Vital Signs
Vital signs include the measurement of: temperature, respiratory rate, pulse, blood pressure and, where appropriate, blood oxygen saturation. These numbers provide critical information (hence the name "vital") about a patient's state of health. In particular, they:
- Can identify the existence of an acute medical problem.
- Are a means of rapidly quantifying the magnitude of an illness and how well the body is coping with the resultant physiologic stress. The more deranged the vitals, the sicker the patient.
- Are a marker of chronic disease states (e.g. hypertension is defined as chronically elevated blood pressure).
Most patients will have had their vital signs measured by an RN or health care assistant before you have a chance to see them. However, these values are of such great importance that you should get in the habit of repeating them yourself, particularly if you are going to use these values as the basis for management decisions. This not only allows you to practice obtaining vital signs but provides an opportunity to verify their accuracy. As noted below, there is significant potential for measurement error, so repeat determinations can provide critical information.
Getting Started: The examination room should be quiet, warm and well lit.
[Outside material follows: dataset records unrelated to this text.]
import Literature.Computability.MetaComplexity.LanguageCompressionNP
import Literature.Computability.MetaComplexity.LanguageCompressionBounds
import HarnessLib

/-!
# Complexity meta: Claim 4.7 of Hirahara 2021 — the heuristic distinguishes `DP_k(x; ·)` on accepted no-instances

Topic `Literature/Computability/MetaComplexity`, part of the inline proof plan of
`Hirahara2021_languageCompression` (S. Hirahara, ECCC TR21-058 (2021), Thm. 4.2; Claim 4.7 and its
proof, pp. 28–29). Theorems only: the probability estimates of the proof of Claim 4.7 (2), for the
slices `⟨n, k, t⟩` of `L' = dpLang L` (`LanguageCompressionNP.lean`) and a heuristic `D₀` that accepts
every member of `L'` and is correct with probability `≥ s` on a uniformly random sample:

* `uniformProb_accept_le` — **Eq. (8)**: `Pr_w[B(w) = 1] ≤ Pr_w[L'(w) = 1] + Pr_w[B(w) ≠ L'(w)]`;
* `slice_le_half` — **Eq. (6) with the choice of `k`**: if `|L_t| ≤ 2^κ`, `k = κ + Λ` and
  `2^Λ ≥ 2/s`, then `Pr_w[L'(w) = 1] ≤ s/2` (the union bound `uniformProb_dpLang_slice_le`);
* `dpAdvantage_ge` — **Claim 4.7 (2), the distinguishing step**: if moreover
  `Pr_z[B(DP_k(x; z)) = 1] ≥ 1 - s/4` then `B(·, 1^{⟨n,k,t⟩})` `s/4`-distinguishes `DP_k(x; ·)` from the
  uniform distribution ("By Eqs. (7) and (8), we obtain … `≥ ⟨n,t⟩^{-c'}/4`");
* `log_poly_ge` — the logarithm of the final polynomial `p(t) = 2^{C+4} (2(t+2))^E Q(t)` dominates
  `C + 4 + Λ(t) + log Q(t)` ("letting `p(t) := 4q(t)t^d`", p. 29, in `Nat.log 2` form).

## References

* S. Hirahara, ECCC TR21-058 (2021), proof of Thm. 4.2, Claim 4.7 (pp. 28–29) [Hirahara2021].
-/

noncomputable section

namespace Literature.Computability.MetaComplexity

open _root_.Computability Complexity Complexity.Classes

namespace LCClaim

variable {D₀ L : Language Bool}

/-- **Eq. (8)**: for a heuristic `D₀` correct on `L'` with probability `≥ s` at the slice `⟨n,k,t⟩`,
`Pr_w[D₀ accepts (w, 1^{⟨n,k,t⟩})] ≤ Pr_w[(w, 1^{⟨n,k,t⟩}) ∈ L'] + (1 - s)`.
[cite: Hirahara2021, Thm. 4.2 (proof of Claim 4.7, Eq. (8))] -/
theorem uniformProb_accept_le {n k t : ℕ} {s B : ℝ}
    (hcorrect : s ≤ uniformProb (n * k + k)
      {w | paramEnc (w, idx3 n k t) ∈ D₀ ↔ paramEnc (w, idx3 n k t) ∈ dpLang L})
    (hslice : uniformProb (n * k + k) {w | paramEnc (w, idx3 n k t) ∈ dpLang L} ≤ B) :
    uniformProb (n * k + k) {w | paramEnc (w, idx3 n k t) ∈ D₀} ≤ B + (1 - s) := by
  have hsub : {w | paramEnc (w, idx3 n k t) ∈ D₀} ⊆
      {w | paramEnc (w, idx3 n k t) ∈ dpLang L} ∪
        {w | paramEnc (w, idx3 n k t) ∈ D₀ ↔ paramEnc (w, idx3 n k t) ∈ dpLang L}ᶜ := by
    intro w hw
    by_cases h : paramEnc (w, idx3 n k t) ∈ dpLang L
    · exact Or.inl h
    · right
      simp only [Set.mem_compl_iff, Set.mem_setOf_eq]
      exact fun hiff => h (hiff.1 hw)
  have hmono : uniformProb (n * k + k) {w | paramEnc (w, idx3 n k t) ∈ D₀} ≤
      uniformProb (n * k + k) ({w | paramEnc (w, idx3 n k t) ∈ dpLang L} ∪
        {w | paramEnc (w, idx3 n k t) ∈ D₀ ↔ paramEnc (w, idx3 n k t) ∈ dpLang L}ᶜ) := by
    rw [uniformProb_eq_cnt_div, uniformProb_eq_cnt_div]
    refine div_le_div_of_nonneg_right ?_ (by positivity)
    exact_mod_cast (by
      unfold cnt
      exact Finset.card_le_card fun r hr => by
        simp only [Finset.mem_filter, Finset.mem_univ, true_and] at hr ⊢
        exact hsub hr)
  refine hmono.trans ((uniformProb_union_le _ _ _).trans ?_)
  rw [uniformProb_compl]
  linarith

/-- **Eq. (6) with the choice of `k`**: for an ensemble `L` with `|L_t| ≤ 2^κ`, `k = κ + Λ` and
`2^Λ ≥ 2/s` (`s > 0`), the slice has probability `≤ s/2`:
`|L_t ∩ {0,1}ⁿ| · 2^{-k} ≤ 2^κ · 2^{-κ-Λ} ≤ s/2`. [cite: Hirahara2021, Thm. 4.2 (proof, Eq. (6): "≤ A(1ᵗ) · 2^{-k(t)} = t^{-d}")] -/
theorem slice_le_half (hens : IsLanguageEnsemble L) {n k t κ Λ : ℕ} (hk : k = κ + Λ)
    (hsize : (languageSlice L t).ncard ≤ 2 ^ κ) {s : ℝ} (hs : 0 < s) (hslack : 2 / s ≤ (2 : ℝ) ^ Λ) :
    uniformProb (n * k + k) {w | paramEnc (w, idx3 n k t) ∈ dpLang L} ≤ s / 2 := by
  refine (uniformProb_dpLang_slice_le hens n k t).trans ?_
  have hfin := hens.finite_languageSlice t
  have hsub : (languageSlice L t ∩ {x : List Bool | x.length = n}).ncard ≤ (languageSlice L t).ncard :=
    Set.ncard_le_ncard Set.inter_subset_left hfin
  have hnum : ((languageSlice L t ∩ {x : List Bool | x.length = n}).ncard : ℝ) ≤ (2 : ℝ) ^ κ := by
    exact_mod_cast hsub.trans hsize
  have hΛpos : (0 : ℝ) < 2 ^ Λ := by positivity
  have hκpos : (0 : ℝ) < 2 ^ κ := by positivity
  rw [hk, pow_add, div_le_iff₀ (by positivity)]
  -- `ncard ≤ 2^κ` and `s/2 · 2^κ · 2^Λ ≥ s/2 · 2^κ · (2/s) = 2^κ`
  have h1 : s / 2 * (2 : ℝ) ^ Λ ≥ 1 := by
    have := mul_le_mul_of_nonneg_left hslack (show (0 : ℝ) ≤ s / 2 by positivity)
    rw [show s / 2 * (2 / s) = 1 by field_simp] at this
    exact this
  nlinarith

/-- **Claim 4.7 (2), the distinguishing step**: if `D₀` is correct on `L'` with probability `≥ s` at
the slice `⟨n, k, t⟩` (`n = |x|`), the slice has probability `≤ s/2`, and `D₀` accepts `DP_k(x; z)`
for at least a `1 - s/4` fraction of the seeds, then the test `w ↦ [(w, 1^{⟨n,k,t⟩}) ∈ D₀]`
`s/4`-distinguishes `DP_k(x; ·)` from uniform (`Pr_z ≥ 1 - s/4` against `Pr_w ≤ s/2 + 1 - s`).
[cite: Hirahara2021, Thm. 4.2 (Claim 4.7 (2), "By Eqs. (7) and (8) … ≥ ⟨n,t⟩^{-c'}/4")] -/
theorem dpAdvantage_ge {x : List Bool} {k t : ℕ} {s : ℝ}
    (hcorrect : s ≤ uniformProb (x.length * k + k)
      {w | paramEnc (w, idx3 x.length k t) ∈ D₀ ↔ paramEnc (w, idx3 x.length k t) ∈ dpLang L})
    (hslice : uniformProb (x.length * k + k) {w | paramEnc (w, idx3 x.length k t) ∈ dpLang L} ≤ s / 2)
    (hacc : 1 - s / 4 ≤ uniformProb (x.length * k) {z | paramEnc (dpGen k x z, idx3 x.length k t) ∈ D₀}) :
    s / 4 ≤ dpAdvantage k x (fun w => D₀.boolIndicator (paramEnc (w, idx3 x.length k t))) := by
  have hacc' : 1 - s / 4 ≤ uniformProb (x.length * k)
      {z | (fun w => D₀.boolIndicator (paramEnc (w, idx3 x.length k t))) (dpGen k x z) = true} := by
    refine hacc.trans_eq (congr_arg _ (Set.ext fun z => ?_))
    simp only [Set.mem_setOf_eq]
    exact Set.mem_iff_boolIndicator _ _
  have hw : uniformProb (x.length * k + k) {w | (fun w => D₀.boolIndicator (paramEnc (w, idx3 x.length k t))) w = true} ≤
      (1 - s / 4) - s / 4 := by
    have h := uniformProb_accept_le hcorrect hslice
    have hset : {w | (fun w => D₀.boolIndicator (paramEnc (w, idx3 x.length k t))) w = true} =
        {w | paramEnc (w, idx3 x.length k t) ∈ D₀} := Set.ext fun w => (Set.mem_iff_boolIndicator _ _).symm
    rw [hset]
    linarith
  exact le_dpAdvantage_of_le_of_le hacc' hw

/-- **The logarithm of the final polynomial**: for `p = 2^{C+4} · (2(t+2))^E · Q` with `Q ≥ 1`,
`log p ≥ C + 4 + E(log (t+2) + 1) + log Q` (`Nat.log 2`; superadditivity).
[cite: Hirahara2021, Thm. 4.2 (proof of Claim 4.7, "letting p(t) := 4q(t)t^d")] -/
theorem log_poly_ge (C E t : ℕ) {Q : ℕ} (hQ : 0 < Q) :
    C + 4 + E * (Nat.log 2 (t + 2) + 1) + Nat.log 2 Q ≤ Nat.log 2 (2 ^ (C + 4) * (2 * (t + 2)) ^ E * Q) := by
  have hpos : 0 < (2 * (t + 2)) ^ E := pow_pos (by omega) E
  have h1 : E * (Nat.log 2 (t + 2) + 1) ≤ Nat.log 2 ((2 * (t + 2)) ^ E) := by
    calc E * (Nat.log 2 (t + 2) + 1) = E * (1 + Nat.log 2 (t + 2)) := by ring
      _ ≤ E * Nat.log 2 (2 * (t + 2)) := Nat.mul_le_mul_left E (LCBounds.one_add_log_le_log_two_mul (by omega))
      _ ≤ Nat.log 2 ((2 * (t + 2)) ^ E) := LCBounds.mul_log_le_log_pow E _
  have h2 : Nat.log 2 ((2 * (t + 2)) ^ E) + Nat.log 2 Q ≤ Nat.log 2 ((2 * (t + 2)) ^ E * Q) :=
    LCBounds.log_add_log_le hpos hQ
  have h3 : C + 4 + Nat.log 2 ((2 * (t + 2)) ^ E * Q) ≤ Nat.log 2 (2 ^ (C + 4) * ((2 * (t + 2)) ^ E * Q)) :=
    LCBounds.add_log_le_log_two_pow_mul (C + 4) (Nat.mul_pos hpos hQ)
  rw [mul_assoc]
  omega

end LCClaim

end Literature.Computability.MetaComplexity
/-!
# Route `QuadraticBranchSignedControl` (rung K8, cell `bsd-potss`), residual crux `PlusEtaMainConjectureNonsurj`
# (stmt-BirchSwinnertonDyer-19606): THE FUNCTIONAL EQUATION ON THE QUADRATIC BRANCH, XI — THE SUB-LEADING TERM LAW
# `2·coeff_{r+1} L + (c + b + r)·coeff_r L = 0` (`r = ord_T L`) for EVERY nonzero `L_p^±(V, η, X)` (seat `bsd-potss-k8eta-c2` g28; kernel, class-wide)

WHY. Parts IX–X (p763122, p763347) proved the EXACT `Λ`-adic functional equation `ι L = w·(1+T)^e·L` of every branch function
`L = L_p^±(V, η, X)` (`e = c + b` plus, `e = c + a` minus; `w = σ·(−N | p)`). Bianchi–Sprung (Abh. Math. Semin. Univ. Hambg. 2019, Thm. 5.1,
for Pollack's `L_p^±(E,T)`) read off such an equation the SUB-LEADING TERM: writing `L = a_r T^r + b_r T^{r+1} + ⋯` (`r = ord_{T=0} L`),
`b_r = −(a_r/2)·(e + r)`. THIS FILE proves that law in `Λ` for every power series with an exact functional equation (§24) and instantiates
it on the quadratic branch (§25): **`2·coeff_{r+1} L + (c + b + r)·coeff_r L = 0` for every nonzero plus branch function** (minus: `c + a`),
SIGN-FREE (the Fricke sign is eliminated: it only fixes the parity of `r`, Part VI), for ANY period ratio; in particular, when
`L_p⁺(V, η, 0) ≠ 0`: **`2·coeff₁ L = −(c + b)·L(0)`** — the cyclotomic derivative of `L_p⁺(V,η,X)` at `X = 0` is DETERMINED by its value and
the conductor (`c = log_γ⟨N⟩`, `b = −1/(p+1)`). Census P-28E (k8eta-c2 g28, pre-registered; exact fold of the lineage's existing symbol
vectors in the engine's coordinates `γ_e = ⟨g⟩`): the law `ℓ_{λ+1}/ℓ_λ ≡ −(c_e − 1/(p+1) + λ)/2 (mod p)` holds on 9125/9125 + 44/44 level-2
rows (`p = 5, 7, 11`, every row informative) and its exact-order forms mod `p²` on the 44 level-4 rows — 0 failures.

MATHEMATICS. (§24) If `ι Q = (1+T)^e·Q` (sign `+1`) then comparing the coefficients of `T`: `(ι Q)_1 = −Q_1` (`ι T = −T + T² − ⋯`) and
`((1+T)^eQ)_1 = Q_1 + eQ_0`, so `2Q_1 + eQ_0 = 0`. If `ι M = w(1+T)^e M`, `M = T^r·Q` and `w = (−1)^r`, then, since `ι T = −T·(1+T)⁻¹`,
`(−1)^r T^r (1+T)^{−r} ι Q = (−1)^r (1+T)^e T^r Q`, i.e. `ι Q = (1+T)^{e+r} Q` (cancel `T^r` in the domain `Λ`): the reduction to `r = 0` with the
exponent SHIFTED by `r`; `w = (−1)^{ord M}` is Part VI / the barrier lemma `eq_neg_one_pow_of_subst_eq`. (§25) Part X's exact equations.

WHAT. §24 `coeff_one_invol`, `coeff_one_binomialSeries_mul`, `two_mul_coeff_one_add_eq_zero_of_invol_eq` (r = 0),
`invol_eq_binomialSeries_add_mul_of_X_pow_mul` (the shift), **`two_mul_coeff_succ_add_eq_zero_of_invol_eq`** (general `r`, hypothesis
`w = (−1)^r`), `two_mul_coeff_succ_order_add_eq_zero_of_invol_eq` (`r = ord M`, `w = ±1` arbitrary); §25
**`two_mul_coeff_succ_order_add_eq_zero_of_isQuadraticBranch{Plus,Minus}LFunction`**, `two_mul_coeff_one_eq_of_isQuadraticBranchPlusLFunction`
(`L(0) ≠ 0`), row currency `two_mul_coeff_succ_order_add_eq_zero_plus_row`, `two_mul_coeff_one_eq_plus_row`.

HONEST FRAMING (cell `bsd-potss`; FULL-BSD rank ≤ 1 programme, HUMAN RULING D-0036/D-0074): TOOL THEOREMS ONLY — no definition, no named
fact, no `sorry`, axioms standard; nothing about (A), (C1⁺_η), C-cc-1 or `BSD(W,p)` of any pair is claimed; no stub of 19606 is proved; crux and
route OPEN; nothing booked. `--supports stmt-BirchSwinnertonDyer-19606`.

References: F. Bianchi, F. Sprung, *Consequences of functional equations for pairs of p-adic L-functions*, Abh. Math. Semin. Univ. Hambg. 89
(2019), Thm. 5.1 and §5 eqs. (1)–(2) (held: `paper:arxiv-1906.08377`); [Sprung2017] Cor. 4.14; [MazurTateTeitelbaum1986Invent] §I.17;
[GreenbergLNM1716] §1. Tree: Parts IX–X, `IwasawaAlgebraInvolution{,FixedPrimesProofs}` (`invSubOne`, `constantCoeff_invol`),
`Theorems.coeff_one_invSubOne` (k8eta-c1 g11), `EtaMinusCoeffCongruence.coeff_one_mul` (g24).
-/

set_option autoImplicit false
set_option linter.dupNamespace false
noncomputable section

open scoped Classical MatrixGroups ModularForm

open CongruenceSubgroup Polynomial WeierstrassCurve Literature.NumberTheory.EllipticCurves
  Literature.NumberTheory.EllipticCurves.ModularForms
open Literature.NumberTheory.EllipticCurves.IwasawaAlgebra
open Summit.BirchSwinnertonDyer.Rank1Residual.Additive

namespace Summit.BirchSwinnertonDyer.BirchSwinnertonDyer.Theorems.EtaThetaFunctionalEquation

variable {p : ℕ} [hp : Fact p.Prime]

/-! ## §24 The sub-leading term law for an exact functional equation in `Λ` -/

/-- **`(ι Q)_1 = −Q_1`**: the coefficient of `T` changes sign under the Iwasawa involution (`ι T = −T + T² − ⋯`; write `Q = T·Q' + Q(0)`).
[cite: Washington1997, §13.2] -/
theorem coeff_one_invol (Q : PowerSeries ℤ_[p]) :
    PowerSeries.coeff 1 (invol p Q) = -PowerSeries.coeff 1 Q := by
  have hQ : Q = PowerSeries.X * PowerSeries.mk (fun n ↦ PowerSeries.coeff (n + 1) Q) +
      PowerSeries.C (PowerSeries.constantCoeff Q) := PowerSeries.eq_X_mul_shift_add_const Q
  conv_lhs => rw [hQ]
  rw [map_add, map_mul, invol_X, invol_C, map_add, EtaMinusCoeffCongruence.coeff_one_mul, PowerSeries.coeff_zero_eq_constantCoeff,
    constantCoeff_invSubOne, zero_mul, zero_add, coeff_one_invSubOne, constantCoeff_invol, PowerSeries.coeff_C, if_neg one_ne_zero,
    add_zero, ← PowerSeries.coeff_zero_eq_constantCoeff_apply, PowerSeries.coeff_mk, zero_add, neg_one_mul]

omit hp in
/-- **`((1+T)^e·Q)_1 = Q_1 + e·Q_0`** for a `p`-adic exponent `e` (`(e choose 1) = e`). [folklore] -/
theorem coeff_one_binomialSeries_mul [Fact p.Prime] (e : ℤ_[p]) (Q : PowerSeries ℤ_[p]) :
    PowerSeries.coeff 1 (PowerSeries.binomialSeries ℤ_[p] e * Q) =
      PowerSeries.coeff 1 Q + e * PowerSeries.coeff 0 Q := by
  rw [EtaMinusCoeffCongruence.coeff_one_mul, PowerSeries.coeff_zero_eq_constantCoeff, PowerSeries.binomialSeries_constantCoeff, one_mul,
    PowerSeries.binomialSeries_coeff, Ring.choose_one_right, smul_eq_mul, mul_one]

/-- **The law at order `0`**: `ι Q = (1+T)^e·Q` (sign `+1`) forces `2·Q_1 + e·Q_0 = 0`. [folklore] -/
theorem two_mul_coeff_one_add_eq_zero_of_invol_eq {Q : PowerSeries ℤ_[p]} {e : ℤ_[p]}
    (hFE : invol p Q = PowerSeries.binomialSeries ℤ_[p] e * Q) :
    2 * PowerSeries.coeff 1 Q + e * PowerSeries.coeff 0 Q = 0 := by
  have h := congr_arg (PowerSeries.coeff 1) hFE
  rw [coeff_one_invol, coeff_one_binomialSeries_mul] at h
  linear_combination -h

/-- **The shift**: if `ι M = w·(1+T)^e·M`, `M = T^r·Q` and `w = (−1)^r`, then `ι Q = (1+T)^{e+r}·Q` — because `ι T = −T·(1+T)⁻¹`, so
`ι M = (−1)^r T^r (1+T)^{−r} ι Q`; cancel `T^r` in the domain `Λ` and use `(1+T)·(1+ιT) = 1`. [cite: MazurTateTeitelbaum1986Invent, §I.17] -/
theorem invol_eq_binomialSeries_add_mul_of_X_pow_mul {M Q : PowerSeries ℤ_[p]} {w e : ℤ_[p]} {r : ℕ}
    (hFE : invol p M = PowerSeries.C w * PowerSeries.binomialSeries ℤ_[p] e * M) (hM : M = PowerSeries.X ^ r * Q)
    (hw : w = (-1) ^ r) :
    invol p Q = PowerSeries.binomialSeries ℤ_[p] (e + r) * Q := by
  set U : PowerSeries ℤ_[p] := 1 + PowerSeries.X with hU
  set E : PowerSeries ℤ_[p] := 1 + invSubOne p with hE
  have hUE : U * E = 1 := one_add_X_mul_one_add_invSubOne p
  have hιX : invol p PowerSeries.X = -PowerSeries.X * E := by
    rw [invol_X]; linear_combination hUE
  have h1 : invol p M = (-1) ^ r * PowerSeries.X ^ r * E ^ r * invol p Q := by
    rw [hM, map_mul, map_pow, hιX]; ring
  have h2 : PowerSeries.X ^ r * ((-1) ^ r * (E ^ r * invol p Q - PowerSeries.binomialSeries ℤ_[p] e * Q)) = 0 := by
    have h := h1.symm.trans hFE
    rw [hw, hM, map_pow, map_neg, map_one] at h
    linear_combination h
  have hX : (PowerSeries.X : PowerSeries ℤ_[p]) ^ r ≠ 0 := pow_ne_zero _ PowerSeries.X_ne_zero
  have hn : ((-1 : PowerSeries ℤ_[p])) ^ r ≠ 0 := pow_ne_zero _ (neg_ne_zero.mpr one_ne_zero)
  have h3 : E ^ r * invol p Q = PowerSeries.binomialSeries ℤ_[p] e * Q :=
    sub_eq_zero.mp ((mul_eq_zero.mp ((mul_eq_zero.mp h2).resolve_left hX)).resolve_left hn)
  calc invol p Q = (U * E) ^ r * invol p Q := by rw [hUE, one_pow, one_mul]
    _ = U ^ r * (E ^ r * invol p Q) := by ring
    _ = PowerSeries.binomialSeries ℤ_[p] (e + r) * Q := by
        rw [h3, PowerSeries.binomialSeries_add, ← PowerSeries.binomialSeries_nat (A := ℤ_[p]) (R := ℤ_[p]) r]; ring

/-- **THE SUB-LEADING TERM LAW (generic).** If `ι M = w·(1+T)^e·M` in `Λ` with `w = (−1)^r` and `coeff_j M = 0` for all `j < r`, then
`2·coeff_{r+1} M + (e + r)·coeff_r M = 0` (Bianchi–Sprung's `b_r = −(a_r/2)(e + r)`). [cite: Sprung2017, Cor. 4.14]
[cite: GreenbergLNM1716, §1 (pp. 67–68)] -/
theorem two_mul_coeff_succ_add_eq_zero_of_invol_eq {M : PowerSeries ℤ_[p]} {w e : ℤ_[p]} {r : ℕ}
    (hFE : invol p M = PowerSeries.C w * PowerSeries.binomialSeries ℤ_[p] e * M) (hzero : ∀ j < r, PowerSeries.coeff j M = 0)
    (hw : w = (-1) ^ r) :
    2 * PowerSeries.coeff (r + 1) M + (e + r) * PowerSeries.coeff r M = 0 := by
  obtain ⟨Q, hQ⟩ := (PowerSeries.X_pow_dvd_iff (n := r) (φ := M)).mpr hzero
  have h := two_mul_coeff_one_add_eq_zero_of_invol_eq (invol_eq_binomialSeries_add_mul_of_X_pow_mul hFE hQ hw)
  have hr : PowerSeries.coeff r M = PowerSeries.coeff 0 Q := by
    rw [hQ, PowerSeries.coeff_X_pow_mul', if_pos le_rfl, Nat.sub_self]
  have hr1 : PowerSeries.coeff (r + 1) M = PowerSeries.coeff 1 Q := by
    rw [hQ, PowerSeries.coeff_X_pow_mul', if_pos (Nat.le_succ r), Nat.add_sub_cancel_left]
  rw [hr, hr1]
  exact h

/-- **The law at the order of vanishing**: if `M ≠ 0` satisfies `ι M = w·(1+T)^e·M` with `w = 1 ∨ w = −1` and `r = ord_T M`, then
`2·coeff_{r+1} M + (e + r)·coeff_r M = 0` — the sign takes care of itself (`w = (−1)^{ord M}`, the barrier lemma `eq_neg_one_pow_of_subst_eq`).
[cite: Sprung2017, Cor. 4.14] [cite: GreenbergLNM1716, §1 and §5] -/
theorem two_mul_coeff_succ_order_add_eq_zero_of_invol_eq {M : PowerSeries ℤ_[p]} (hM0 : M ≠ 0) {w e : ℤ_[p]}
    (hFE : invol p M = PowerSeries.C w * PowerSeries.binomialSeries ℤ_[p] e * M) :
    2 * PowerSeries.coeff (M.order.toNat + 1) M + (e + M.order.toNat) * PowerSeries.coeff M.order.toNat M = 0 := by
  set r := M.order.toNat with hr
  have hne : M.order ≠ ⊤ := fun h ↦ hM0 (PowerSeries.order_eq_top.mp h)
  have hord : M.order = (r : ℕ) := (ENat.coe_toNat hne).symm
  have hw : w = (-1) ^ r := by
    refine Literature.Barriers.BirchSwinnertonDyer.eq_neg_one_pow_of_subst_eq (constantCoeff_invSubOne p) (coeff_one_invSubOne p)
      (PowerSeries.binomialSeries_constantCoeff (A := ℤ_[p]) e) ?_ hord
    rw [← invol_apply]; exact hFE
  exact two_mul_coeff_succ_add_eq_zero_of_invol_eq hFE (fun j hj ↦ PowerSeries.coeff_of_lt_order j (by
    rw [hord]; exact_mod_cast hj)) hw

/-! ## §25 On the quadratic branch: every nonzero `L_p^±(V, η, X)` -/

section Branch

variable {N : ℕ} [NeZero N] {f : CuspForm (Gamma0 N) 2}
After you have finished interviewing the patient, provide them with a gown (a.k.a. "Johnny") and leave the room (or draw a separating curtain) while they change. Instruct them to remove all of their clothing (except for briefs) and put on the gown so that the opening is in the rear. Occasionally, patient's will end up using them as ponchos, capes or in other creative ways. While this may make for a more attractive ensemble it will also, unfortunately, interfere with your ability to perform an examination! Prior to measuring vital signs, the patient should have had the opportunity to sit for approximately five minutes so that the values are not affected by the exertion required to walk to the exam room. All measurements are made while the patient is seated.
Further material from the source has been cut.